§ **Entries taken from a collection**:
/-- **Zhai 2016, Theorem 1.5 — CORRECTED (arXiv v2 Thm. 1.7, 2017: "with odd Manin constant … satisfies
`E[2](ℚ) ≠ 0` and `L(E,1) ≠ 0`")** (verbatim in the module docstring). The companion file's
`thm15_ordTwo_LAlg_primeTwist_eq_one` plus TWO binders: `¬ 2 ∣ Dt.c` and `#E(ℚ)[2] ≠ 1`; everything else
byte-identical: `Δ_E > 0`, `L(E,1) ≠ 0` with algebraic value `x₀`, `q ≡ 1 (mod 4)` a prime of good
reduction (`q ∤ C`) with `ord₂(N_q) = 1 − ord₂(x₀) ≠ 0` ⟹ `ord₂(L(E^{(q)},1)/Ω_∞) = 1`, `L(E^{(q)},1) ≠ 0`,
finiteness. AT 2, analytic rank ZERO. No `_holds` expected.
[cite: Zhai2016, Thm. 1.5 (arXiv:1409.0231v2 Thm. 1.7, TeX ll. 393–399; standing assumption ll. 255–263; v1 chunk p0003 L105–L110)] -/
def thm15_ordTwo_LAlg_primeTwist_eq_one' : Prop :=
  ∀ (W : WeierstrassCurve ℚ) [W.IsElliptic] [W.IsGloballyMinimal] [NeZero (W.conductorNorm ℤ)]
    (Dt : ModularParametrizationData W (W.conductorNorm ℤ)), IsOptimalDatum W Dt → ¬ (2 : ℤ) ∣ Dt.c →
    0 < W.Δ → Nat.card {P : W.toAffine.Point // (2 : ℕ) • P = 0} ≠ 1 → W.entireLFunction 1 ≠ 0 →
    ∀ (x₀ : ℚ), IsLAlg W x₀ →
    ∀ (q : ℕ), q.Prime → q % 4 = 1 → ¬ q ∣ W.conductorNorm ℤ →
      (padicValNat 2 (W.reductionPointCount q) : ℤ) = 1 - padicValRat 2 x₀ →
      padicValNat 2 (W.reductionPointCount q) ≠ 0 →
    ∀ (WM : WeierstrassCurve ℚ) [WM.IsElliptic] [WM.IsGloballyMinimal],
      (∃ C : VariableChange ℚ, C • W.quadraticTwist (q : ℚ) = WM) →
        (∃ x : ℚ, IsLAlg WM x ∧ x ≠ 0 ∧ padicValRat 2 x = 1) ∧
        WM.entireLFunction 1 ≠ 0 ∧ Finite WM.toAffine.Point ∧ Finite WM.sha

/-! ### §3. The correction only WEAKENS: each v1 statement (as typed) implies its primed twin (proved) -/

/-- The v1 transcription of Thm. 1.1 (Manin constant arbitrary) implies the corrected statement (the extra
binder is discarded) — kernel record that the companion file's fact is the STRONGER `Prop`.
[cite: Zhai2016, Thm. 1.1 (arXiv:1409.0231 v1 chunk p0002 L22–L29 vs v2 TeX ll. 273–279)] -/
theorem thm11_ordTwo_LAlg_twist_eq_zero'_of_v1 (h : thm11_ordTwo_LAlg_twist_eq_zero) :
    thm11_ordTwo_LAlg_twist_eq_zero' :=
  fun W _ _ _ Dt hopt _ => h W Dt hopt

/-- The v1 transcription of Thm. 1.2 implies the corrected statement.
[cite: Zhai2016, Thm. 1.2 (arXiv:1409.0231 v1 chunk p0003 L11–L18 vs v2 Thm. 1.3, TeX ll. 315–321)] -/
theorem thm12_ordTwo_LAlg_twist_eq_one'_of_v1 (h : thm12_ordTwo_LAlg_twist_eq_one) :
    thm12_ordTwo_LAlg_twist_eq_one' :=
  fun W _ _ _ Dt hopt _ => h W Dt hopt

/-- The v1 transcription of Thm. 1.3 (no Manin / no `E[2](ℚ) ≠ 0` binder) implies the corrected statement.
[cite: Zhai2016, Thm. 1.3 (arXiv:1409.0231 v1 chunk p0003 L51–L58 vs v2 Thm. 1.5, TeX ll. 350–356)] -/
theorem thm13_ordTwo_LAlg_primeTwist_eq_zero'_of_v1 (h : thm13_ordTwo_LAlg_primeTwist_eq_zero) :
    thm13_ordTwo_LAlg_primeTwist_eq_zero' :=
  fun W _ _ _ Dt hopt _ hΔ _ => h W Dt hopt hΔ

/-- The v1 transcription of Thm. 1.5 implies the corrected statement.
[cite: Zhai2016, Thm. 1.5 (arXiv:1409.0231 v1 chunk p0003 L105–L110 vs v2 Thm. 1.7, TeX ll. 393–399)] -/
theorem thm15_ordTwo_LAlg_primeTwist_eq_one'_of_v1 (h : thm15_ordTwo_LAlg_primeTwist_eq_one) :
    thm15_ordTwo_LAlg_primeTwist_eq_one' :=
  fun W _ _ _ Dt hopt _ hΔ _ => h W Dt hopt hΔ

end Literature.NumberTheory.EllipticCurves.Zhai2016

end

§ **Your instructions**:
Restate verbatim the first line above and all lines after it through the line containing "(Dt : ModularParametrizationData"; omit the rest.

§ **Your response**:
/-- **Zhai 2016, Theorem 1.5 — CORRECTED (arXiv v2 Thm. 1.7, 2017: "with odd Manin constant … satisfies
`E[2](ℚ) ≠ 0` and `L(E,1) ≠ 0`")** (verbatim in the module docstring). The companion file's
`thm15_ordTwo_LAlg_primeTwist_eq_one` plus TWO binders: `¬ 2 ∣ Dt.c` and `#E(ℚ)[2] ≠ 1`; everything else
byte-identical: `Δ_E > 0`, `L(E,1) ≠ 0` with algebraic value `x₀`, `q ≡ 1 (mod 4)` a prime of good
reduction (`q ∤ C`) with `ord₂(N_q) = 1 − ord₂(x₀) ≠ 0` ⟹ `ord₂(L(E^{(q)},1)/Ω_∞) = 1`, `L(E^{(q)},1) ≠ 0`,
finiteness. AT 2, analytic rank ZERO. No `_holds` expected.
[cite: Zhai2016, Thm. 1.5 (arXiv:1409.0231v2 Thm. 1.7, TeX ll. 393–399; standing assumption ll. 255–263; v1 chunk p0003 L105–L110)] -/
def thm15_ordTwo_LAlg_primeTwist_eq_one' : Prop :=
  ∀ (W : WeierstrassCurve ℚ) [W.IsElliptic] [W.IsGloballyMinimal] [NeZero (W.conductorNorm ℤ)]
    (Dt : ModularParametrizationData W (W.conductorNorm ℤ)), IsOptimalDatum W Dt → ¬ (2 : ℤ) ∣ Dt.c →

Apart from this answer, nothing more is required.